NOTE: If you are running funannotate predict outside of the funannotate conda environment on Perun (for example if you are running it within a distinct contained environment as part of a Snakemake workflow), it may complain that the funannotate database is not properly configured. It is actually already available and properly configured at /scratch4/db/funannotate, but your particular funannotate installation may not know about it. Do export FUNANNOTATE_DB=“/scratch4/db/funannotate” prior to your execution and it should work now.

To verify the versions of the databases:

funannotate database

If for some reason you need to re-install the databases from scratch, you can do so with:

funannotate setup -d <your_dir>

And if you do this on a shared system, you might receive this error:

urllib.error.HTTPError: HTTP Error 403: Forbidden

This is known issue with GO or possibly other database hosts who deny institutional proxies as “automated scarping”. The fix is to make the following modifications to appear to be accessing through a regular browser:

.conda/envs/funannotate/lib/python3.xx/site-packages/funannotate/setupDB.py

9 from urlib.request import urlopen, Request
...
75 req = Request(url, headers={"User-Agent": "Mozilla/5.0"})
76 u = urlopen(req)

Make sure not to use tabs for whitespace.

Many of the required inputs do not have to be explicitly specified, since they have been generated in the previous funannotate train step and they are available in the funannotate_out directory.

Funannotate (according to log files) uses AUGUSTUS, CodingQuarry, GeneMark-ES, GlimmerHMM and SNAP as main gene model predictors. Note that this is more than used by Braker2, which mainly uses AUGUSTUS and GeneMark. This may be a reason why the Funannotate prediction pipeline seems to do better than Braker2 for Ergobibamus.

Each program uses a different source for training its algorithms. Each of these have been generated in the previous step.

Algorithm Training-Method
AUGUSTUS PASA transcript-to-genome alignments
CodingQuarry RNAseq-vs-genome sorted BAM file and/or StringTie alignments
GeneMark-ES self-training
GlimmerHMM PASA transcript-to-genome alignments
SNAP PASA transcript-to-genome alignments

As with Braker2 pipeline, funannotate uses the EVidenceModeler (EVM) to compile the best overall gene models from the above set of gene predictions.

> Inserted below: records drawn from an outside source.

import Summits.HubbardSuperconductivity.HubbardSuperconductivity.Theorems.TwSourcedCondensation.Negative.SourceResponseStructure

/-!
# Route `ThermalWedge` — support item `TwApproximatingHamiltonian` (stmt-HubbardSuperconductivity-1703),
helper file 1/3: the general-phase gauge rotation of the approximating Hamiltonian

The approximating Hamiltonian of Bogoliubov Jr.'s method for the channel `W = a·Δ_φ`
(`Δ_φ = pairField φ L`) is `T − (c̄ W + c Wᴴ)` with a COMPLEX amplitude `c`, whereas the route's
sourced Hamiltonian `dWaveSourceTorus L U μ h = T − h(Δ_d + Δ_dᴴ)` has a REAL source. The constant
`U(1)` gauge rotation `W_{g₀} = phaseGauge (fun _ => g₀)` (tree: `phaseGauge`, Koma–Tasaki 1992
eqs. (5)–(8)) fixes `T = hubbardTorusWith 2 L t U μ` and multiplies every pair annihilator by
`conj(g₀)²`; choosing `g₀ = e^{-i arg(c)/2}` turns `c̄ W + c Wᴴ` into `|c| (W + Wᴴ)`, so the two
partition functions agree (`partitionFn_unitary_conj`). This removes the phase of `c` in the hard
half of `TwApproximatingHamiltonian`.
-/

namespace Summit.HubbardSuperconductivity.HubbardSuperconductivity.Theorems

open Literature.MathematicalPhysics.QuantumLattice Matrix
open Literature.Probability.LatticeModels
open Summit.HubbardSuperconductivity.HubbardSuperconductivity.Theorems.TwSourcedCondensation.Negative
open scoped ComplexConjugate ComplexOrder

section Gauge

variable {Λ : Type*} [LinearOrder Λ] [Fintype Λ]

/-- A constant gauge rotation multiplies every pair annihilator `c_{xσ} c_{yτ}` by `conj(g₀)²`.
[cite: KomaTasakiPRL1992, eq. (8)] [folklore] -/
theorem twAhm_phaseGauge_const_conj_annihilation_mul_annihilation (g₀ : Circle) (x y : Λ)
    (σ τ : Fin 2) :
    phaseGauge (fun _ : Λ => g₀) * (annihilation (orb x σ) * annihilation (orb y τ)) *
        (phaseGauge (fun _ : Λ => g₀))ᴴ =
      (conj (g₀ : ℂ) * conj (g₀ : ℂ)) • (annihilation (orb x σ) * annihilation (orb y τ)) := by
  rw [phaseGauge_mul_mul_mul_conjTranspose, phaseGauge_mul_annihilation_mul_conjTranspose,
    phaseGauge_mul_annihilation_mul_conjTranspose, smul_mul_smul_comm]

end Gauge

section Torus

variable (L : ℕ) [NeZero L]

/-- `W_{g₀} P_x W_{g₀}ᴴ = conj(g₀)² P_x` for every local pair of any form factor.
[cite: KomaTasakiPRL1992, eq. (8)] [folklore] -/
theorem twAhm_phaseGauge_const_conj_localPair (g₀ : Circle) (φ : Site 2 → ℝ) (x : TorusSite 2 L) :
    phaseGauge (fun _ : FermionTorus 2 L => g₀) * localPair φ L x *
        (phaseGauge (fun _ : FermionTorus 2 L => g₀))ᴴ =
      (conj (g₀ : ℂ) * conj (g₀ : ℂ)) • localPair φ L x := by
  unfold localPair
  simp only [Finset.mul_sum, Finset.sum_mul, Matrix.mul_smul, Matrix.smul_mul, Matrix.mul_sub,
    Matrix.sub_mul, twAhm_phaseGauge_const_conj_annihilation_mul_annihilation, Finset.smul_sum,
    smul_sub, smul_smul]
  refine Finset.sum_congr rfl fun e _ => ?_
  rw [mul_comm]

/-- `W_{g₀} Δ_φ W_{g₀}ᴴ = conj(g₀)² Δ_φ` for the pair field of any form factor.
[cite: KomaTasakiPRL1992, eq. (8)] [folklore] -/
theorem twAhm_phaseGauge_const_conj_pairField (g₀ : Circle) (φ : Site 2 → ℝ) :
    phaseGauge (fun _ : FermionTorus 2 L => g₀) * pairField φ L *
        (phaseGauge (fun _ : FermionTorus 2 L => g₀))ᴴ =
      (conj (g₀ : ℂ) * conj (g₀ : ℂ)) • pairField φ L := by
  unfold pairField
  simp only [Finset.mul_sum, Finset.sum_mul, twAhm_phaseGauge_const_conj_localPair, Finset.smul_sum]

/-- `W_{g₀} Δ_φᴴ W_{g₀}ᴴ = g₀² Δ_φᴴ`. [cite: KomaTasakiPRL1992, eq. (8)] [folklore] -/
theorem twAhm_phaseGauge_const_conj_pairField_conjTranspose (g₀ : Circle) (φ : Site 2 → ℝ) :
    phaseGauge (fun _ : FermionTorus 2 L => g₀) * (pairField φ L)ᴴ *
        (phaseGauge (fun _ : FermionTorus 2 L => g₀))ᴴ =
      ((g₀ : ℂ) * (g₀ : ℂ)) • (pairField φ L)ᴴ := by
  rw [phaseGauge_mul_conjTranspose_mul_conjTranspose, twAhm_phaseGauge_const_conj_pairField,
    conjTranspose_smul, star_mul', Complex.star_def, Complex.conj_conj]

omit [NeZero L] in
/-- `W_{g₀} K₀ W_{g₀}ᴴ = K₀` for the grand-canonical torus Hubbard Hamiltonian and any constant
phase. [cite: KomaTasakiPRL1992, eq. (7)] [folklore] -/
theorem twAhm_phaseGauge_const_conj_hubbardTorusWith (g₀ : Circle) (t U μ : ℝ) :
    phaseGauge (fun _ : FermionTorus 2 L => g₀) * hubbardTorusWith 2 L t U μ *
        (phaseGauge (fun _ : FermionTorus 2 L => g₀))ᴴ = hubbardTorusWith 2 L t U μ := by
  unfold hubbardTorusWith; exact phaseGauge_const_conj_hamiltonianWith _ _ t U μ

omit [NeZero L] in
/-- `W_{g₀}ᴴ W_{g₀} = 1` on the torus (the `DecidableEq` instance found on `FermionTorus` differs
syntactically from the `LinearOrder`-derived one inside `phaseGauge`; `convert` bridges it). [folklore] -/
theorem twAhm_conjTranspose_phaseGauge_mul_self (g₀ : Circle) :
    (phaseGauge (fun _ : FermionTorus 2 L => g₀))ᴴ * phaseGauge (fun _ : FermionTorus 2 L => g₀) = 1 := by
  have h := conjTranspose_phaseGauge_mul_self (Λ := FermionTorus 2 L) fun _ => g₀
  convert h

omit [NeZero L] in
/-- `W_{g₀} W_{g₀}ᴴ = 1` on the torus. [folklore] -/
theorem twAhm_phaseGauge_mul_conjTranspose_self (g₀ : Circle) :
    phaseGauge (fun _ : FermionTorus 2 L => g₀) * (phaseGauge (fun _ : FermionTorus 2 L => g₀))ᴴ = 1 := by
  have h := phaseGauge_mul_conjTranspose_self (Λ := FermionTorus 2 L) fun _ => g₀
  convert h

omit [NeZero L] in
/-- `W_{g₀}` is unitary on the torus Fock space. [folklore] -/
theorem twAhm_phaseGauge_const_mem_unitary (g₀ : Circle) :
    phaseGauge (fun _ : FermionTorus 2 L => g₀) ∈
      unitary (Matrix (Finset (Orb (FermionTorus 2 L))) (Finset (Orb (FermionTorus 2 L))) ℂ) := by
  rw [Unitary.mem_iff, star_eq_conjTranspose]
  exact ⟨twAhm_conjTranspose_phaseGauge_mul_self L g₀, twAhm_phaseGauge_mul_conjTranspose_self L g₀⟩

/-- The half-angle phase `g₀ = e^{-i arg(c)/2}` satisfies `c · g₀² = |c|`. [folklore] -/
theorem twAhm_mul_halfPhase_sq (c : ℂ) :
    c * (((Circle.exp (-(Complex.arg c) / 2) : Circle) : ℂ) *
      ((Circle.exp (-(Complex.arg c) / 2) : Circle) : ℂ)) = (‖c‖ : ℂ) := by
  rw [← Circle.coe_mul, ← Circle.exp_add, add_halves, Circle.coe_exp]
  have h := Complex.norm_mul_exp_arg_mul_I c
  calc c * Complex.exp (((-Complex.arg c : ℝ) : ℂ) * Complex.I)
      = (‖c‖ : ℂ) * (Complex.exp ((Complex.arg c : ℂ) * Complex.I) *
          Complex.exp (((-Complex.arg c : ℝ) : ℂ) * Complex.I)) := by
        rw [← mul_assoc, h]
    _ = (‖c‖ : ℂ) := by
        rw [← Complex.exp_add, Complex.ofReal_neg, neg_mul, add_neg_cancel, Complex.exp_zero,
          mul_one]

/-- … and `conj c · conj(g₀)² = |c|`. [folklore] -/
theorem twAhm_conj_mul_conj_halfPhase_sq (c : ℂ) :
    conj c * (conj ((Circle.exp (-(Complex.arg c) / 2) : Circle) : ℂ) *
      conj ((Circle.exp (-(Complex.arg c) / 2) : Circle) : ℂ)) = (‖c‖ : ℂ) := by
  rw [← map_mul, ← map_mul, twAhm_mul_halfPhase_sq, Complex.conj_ofReal]

/-- **The gauge rotation removes the phase of the approximating amplitude**: conjugating
`T − (c̄ W + c Wᴴ)`, `W = a·Δ_φ`, by `W_{g₀}` with `g₀ = e^{-i arg(c)/2}` gives
`T − |c|a (Δ_φ + Δ_φᴴ)`. [cite: KomaTasakiPRL1992, eqs. (7)–(8)] [folklore] -/
theorem twAhm_phaseGauge_conj_approx (t U μ a : ℝ) (φ : Site 2 → ℝ) (c : ℂ) :
    phaseGauge (fun _ : FermionTorus 2 L => Circle.exp (-(Complex.arg c) / 2)) *
        (hubbardTorusWith 2 L t U μ -
          (starRingEnd ℂ c • ((a : ℂ) • pairField φ L) + c • ((a : ℂ) • pairField φ L)ᴴ)) *
        (phaseGauge (fun _ : FermionTorus 2 L => Circle.exp (-(Complex.arg c) / 2)))ᴴ =
      hubbardTorusWith 2 L t U μ -
        ((‖c‖ * a : ℝ) : ℂ) • (pairField φ L + (pairField φ L)ᴴ) := by
  have hΔ := twAhm_phaseGauge_const_conj_pairField L (Circle.exp (-(Complex.arg c) / 2)) φ
  have hΔ' := twAhm_phaseGauge_const_conj_pairField_conjTranspose L
    (Circle.exp (-(Complex.arg c) / 2)) φ
  have hT := twAhm_phaseGauge_const_conj_hubbardTorusWith L (Circle.exp (-(Complex.arg c) / 2)) t U μ
  have hreal : ((a : ℂ) • pairField φ L)ᴴ = (a : ℂ) • (pairField φ L)ᴴ := by
    rw [conjTranspose_smul, Complex.star_def, Complex.conj_ofReal]
  have h1 : starRingEnd ℂ c * (a : ℂ) * (conj ((Circle.exp (-(Complex.arg c) / 2) : Circle) : ℂ) *
      conj ((Circle.exp (-(Complex.arg c) / 2) : Circle) : ℂ)) = ((‖c‖ * a : ℝ) : ℂ) := by
    calc starRingEnd ℂ c * (a : ℂ) * (conj ((Circle.exp (-(Complex.arg c) / 2) : Circle) : ℂ) *
          conj ((Circle.exp (-(Complex.arg c) / 2) : Circle) : ℂ))
        = (a : ℂ) * (conj c * (conj ((Circle.exp (-(Complex.arg c) / 2) : Circle) : ℂ) *
            conj ((Circle.exp (-(Complex.arg c) / 2) : Circle) : ℂ))) := by ring
      _ = ((‖c‖ * a : ℝ) : ℂ) := by rw [twAhm_conj_mul_conj_halfPhase_sq]; push_cast; ring
  have h2 : c * (a : ℂ) * (((Circle.exp (-(Complex.arg c) / 2) : Circle) : ℂ) *
      ((Circle.exp (-(Complex.arg c) / 2) : Circle) : ℂ)) = ((‖c‖ * a : ℝ) : ℂ) := by
    calc c * (a : ℂ) * (((Circle.exp (-(Complex.arg c) / 2) : Circle) : ℂ) *
          ((Circle.exp (-(Complex.arg c) / 2) : Circle) : ℂ))
        = (a : ℂ) * (c * (((Circle.exp (-(Complex.arg c) / 2) : Circle) : ℂ) *
            ((Circle.exp (-(Complex.arg c) / 2) : Circle) : ℂ))) := by ring
      _ = ((‖c‖ * a : ℝ) : ℂ) := by rw [twAhm_mul_halfPhase_sq]; push_cast; ring
  rw [hreal, Matrix.mul_sub, Matrix.sub_mul, hT, Matrix.mul_add, Matrix.add_mul, Matrix.mul_smul,
    Matrix.smul_mul, Matrix.mul_smul, Matrix.smul_mul, Matrix.mul_smul, Matrix.smul_mul,
    Matrix.mul_smul, Matrix.smul_mul, hΔ, hΔ', smul_smul, smul_smul, smul_smul, smul_smul, h1, h2,
    smul_add]

/-- **Gauge invariance of the approximating partition function**:
`Z_β(T − (c̄ W + c Wᴴ)) = Z_β(T − |c|a(Δ_φ + Δ_φᴴ))` for `W = a·Δ_φ`.
[cite: KomaTasakiPRL1992, eqs. (5)–(8)] [folklore] -/
theorem twAhm_partitionFn_approx_eq (β t U μ a : ℝ) (φ : Site 2 → ℝ) (c : ℂ) :
    partitionFn β (hubbardTorusWith 2 L t U μ -
        (starRingEnd ℂ c • ((a : ℂ) • pairField φ L) + c • ((a : ℂ) • pairField φ L)ᴴ)) =
      partitionFn β (hubbardTorusWith 2 L t U μ -
        ((‖c‖ * a : ℝ) : ℂ) • (pairField φ L + (pairField φ L)ᴴ)) := by
  have hu := partitionFn_unitary_conj
    (twAhm_phaseGauge_const_mem_unitary L (Circle.exp (-(Complex.arg c) / 2))) β
    (hubbardTorusWith 2 L t U μ -
      (starRingEnd ℂ c • ((a : ℂ) • pairField φ L) + c • ((a : ℂ) • pairField φ L)ᴴ))
  rw [star_eq_conjTranspose, twAhm_phaseGauge_conj_approx] at hu
  exact hu.symm

/-- Specialisation to the route's objects: for `W = √g·Δ_d` (`g ≥ 0` not even needed here) and any
complex amplitude `c`, `Z_β(T − (c̄ W + c Wᴴ)) = Z_β(dWaveSourceTorus L U μ (|c|·a))`. [folklore] -/
theorem twAhm_partitionFn_approx_eq_dWaveSourceTorus (β U μ a : ℝ) (c : ℂ) :
    partitionFn β (hubbardTorusWith 2 L 1 U μ -
        (starRingEnd ℂ c • ((a : ℂ) • pairField dWaveFormFactor L) +
          c • ((a : ℂ) • pairField dWaveFormFactor L)ᴴ)) =
      partitionFn β (dWaveSourceTorus L U μ (‖c‖ * a)) := by
  rw [twAhm_partitionFn_approx_eq, dWaveSourceTorus]

end Torus

end Summit.HubbardSuperconductivity.HubbardSuperconductivity.Theorems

For Ergobibamus the weights looked something like this:

  Source         Weight   Count
  Augustus       1        4462
  Augustus HiQ   2        660
  CodingQuarry   2        6325
  GeneMark       1        5433
  GlimmerHMM     1        5830
  pasa           6        6470
  snap           1        3924
  Total          -        33104

In some of the final steps, funannotate calls upon tRNAscan (I'm guessing the SE version) to predict tRNA genes. Then at the very end, if you have specified it to, it can create GenBank format-compliant files for you to submit to GenBank. Awesome!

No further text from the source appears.